• Prompt:
Within the records, find every line that includes the word "hXtw" and copy it.

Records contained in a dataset
-- -- --

import Summits.QuantumFields.YangMills.Theorems.UnitScaleTiltProp7StubEXOfChartPiecesTwS3SE
import Summits.QuantumFields.YangMills.Theorems.UnitScaleTiltProp7StubEXOfDisplayedRowsWWSECtrDLift
import Summits.QuantumFields.YangMills.Theorems.UnitScaleTiltProp7StubEXOfDisplayedRowsWWSECtrDLiftG
import Summits.QuantumFields.YangMills.Theorems.UnitScaleTiltProp7SolutionRealityRowSLift
import HarnessLib

/-!
# «S3SECtrDLiftᵍ» — GUARD EDITION (L ≥ 5) of ✓`Prop7StubEXOfChartPiecesTwS3SECtrDLift.stubEX_of_chartPiecesTwS3SECtrD` (★★OWNER RULING №55∕№56, chair ★p1 g29 WORD №77 recipe; px13 g18 generator `guard_twin.py`).
# Statement = the parent's VERBATIM except the ONE token-run `5 ≤ L →` inserted after `∀ (L : ℕ), 1 < L →` in (a) the conclusion, (b) the [B8] Thm 2 binder `hThm2S`, (c) the `hChartW` letter binder;
# every other letter, numeral and row VERBATIM.  Proof = the parent's with the callee replaced by ITS guard edition.
# NOT the registered EX `stub_existenceMinimalOrbit` (all L > 1): «EX GUARDED (L ≥ 5) modulo the displayed letters»; crux 19200 AS REGISTERED stays OPEN (its L = 3 member ⟸ `hThm2S3` only);
# `--supports stmt-QuantumFields-19200 --as helper`; rung R3 = SU(2) YM₃ on T³ — NOT d = 4, NOT infinite volume, NOT a mass gap, NOT Clay.

References: T. Bałaban, CMP **102** (1985) 277–309 [Balaban1985Variational] (Prop. 7 p.299, Prop. 6 p.295, (45)–(46) p.285, (112) p.294, (123)–(142) pp.296–299); CMP **98** (1985) 17–51
[Balaban1985Averaging] ((11)–(13) p.19, (89)–(92) p.31); [Balaban1985RegularSpaces] ((1.37) p.82, Thm 2 p.83); CMP **99** (1985) 389–434 [Balaban1985BackgroundPropagators] ((3.19)–(3.21) pp.393–394).
-/

set_option autoImplicit false

noncomputable section

open scoped BigOperators Matrix.Norms.L2Operator Matrix

namespace Summit.QuantumFields.YangMills.Theorems.Prop7StubEXOfChartPiecesTwS3SECtrDLiftG

open NormedSpace
open Literature.MathematicalPhysics.QuantumFieldTheory.Balaban1983to89
open Literature.MathematicalPhysics.QuantumFieldTheory.Balaban1983to89.T3ContinuumYM3Torus
open Literature.MathematicalPhysics.QuantumFieldTheory.Balaban1983to89.T3UnitLawDensityEML (ℰp)
open Literature.MathematicalPhysics.QuantumFieldTheory.Balaban1983to89.T3TiltDescent (descendTo)
open Literature.MathematicalPhysics.QuantumFieldTheory.Balaban1983to89.T3ConstrainedMinimiser (fibre)
open Literature.MathematicalPhysics.QuantumFieldTheory.Balaban1983to89.T3PrintedRegularMinimiser (RegPr regFibrePr)
open Literature.MathematicalPhysics.QuantumFieldTheory.Balaban1983to89.T3PrintedRegularOrbits (descTransf)
open Literature.MathematicalPhysics.QuantumFieldTheory.Balaban1983to89.T3PrintedMinimiserExistence (regPr_mono)
open Literature.MathematicalPhysics.QuantumFieldTheory.Balaban1983to89.T3Thm1Carrier
open Literature.MathematicalPhysics.QuantumFieldTheory.Balaban1983to89.T3SectALandauChart (In19 emb15 CloseAvg eta)
open BlockAveragingEMLLinearisedBackground (pertVar)
open B9SectCLatticeCarrier (Bond)
open B10Eq27TorusAxialLog (unitsField toUField)
open B11Eq115Space (NegSup NegSize Space115 JetSup)
open B11Eq111FrakG (nabla115)
open B11Eq98CurrentSlot (Jcur)
open B11Prop3Model (Dfix)
open B13Contraction113 (QuadAnalytic)
open B8Thm2SetupTorus (Thm2SetupSUAt)
open B7Prop2SpecialUnitary (specialUnitaryUnits)
open MatrixLog (mlog)
open Summit.QuantumFields.YangMills.Theorems.Prop7TPrint (nMax19 expHermField)
open Summit.QuantumFields.YangMills.Theorems.Prop7SPrint (AvgCondPrint AvgCondPrintS NormS IsLandauPrint IsLandauPrintS)
open Summit.QuantumFields.YangMills.Theorems.Prop7SectET3Transport (periodsT3 siteEquiv siteEquiv_shiftEquiv bgOfCfg bondEquiv)
open Summit.QuantumFields.YangMills.Theorems.Prop7SymAvgTwSym (dbarTwS QTwS CmapTwS Chart47T3twS)
open Summit.QuantumFields.YangMills.Theorems.Prop7Bound20SymLog (bound20_symLog_of_closeAvg)
open Summit.QuantumFields.YangMills.Theorems.Prop7ChartPiecesTwGE (hChart_of_piecesTwG hXtw_of_split_etaG hXtw'_of_splitG)
open Summit.QuantumFields.YangMills.Theorems.Prop7StubEXOfDisplayedRowsWWSECtrDLift (stubEX_of_displayedRows_wWSECtrD)
open Summit.QuantumFields.YangMills.Theorems.Prop7StubEXOfDisplayedRowsWWSECtrDLiftG (stubEX_of_displayedRows_wWSECtrDG)
open Summit.QuantumFields.YangMills.Theorems.Prop7StubEXOfChartPiecesTwSR (bsym_isHermitian_trace_zero)
open Summit.QuantumFields.YangMills.Theorems.Prop7SolutionRealityRowSLift (hA₁R_of_letterReality)
open Summit.QuantumFields.YangMills.Theorems.Prop7DbarTwSymWindow (dbarTwS_window_of_regPr)
open Summit.QuantumFields.YangMills.Theorems.Prop7CmapTwSymInputs (chart47twS_of_regPr_eta)
open Summit.QuantumFields.YangMills.Theorems.Prop7StubEXOfChartPiecesTwL (windows_of_admissible three_le_memberL)
open Summit.QuantumFields.YangMills.Theorems.Prop7StubEXOfChartPiecesTwS (windows_of_W)
open Summit.QuantumFields.YangMills.Theorems.Prop7SymSliceWitness (exists_normS_of_regPr_of_size)
open Summit.QuantumFields.YangMills.Theorems.Prop7DbarTwWindow (norm_smul_I_le_of_nMax19_lt)
open Summit.QuantumFields.YangMills.Theorems.Prop7B8Prop7Div (regPr_emb15_of_in19)
open Summit.QuantumFields.YangMills.Theorems.Prop7PV3CDELogChart (in19_expHermField_of_nMax19_lt)
open Summit.QuantumFields.YangMills.Theorems.Prop7ChartRealityRowSE (hXtw''_of_reality)

variable {L : ℕ}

-- -- --

• Answer box:
open Summit.QuantumFields.YangMills.Theorems.Prop7ChartPiecesTwGE (hChart_of_piecesTwG hXtw_of_split_etaG hXtw'_of_splitG)
open Summit.QuantumFields.YangMills.Theorems.Prop7ChartRealityRowSE (hXtw''_of_reality)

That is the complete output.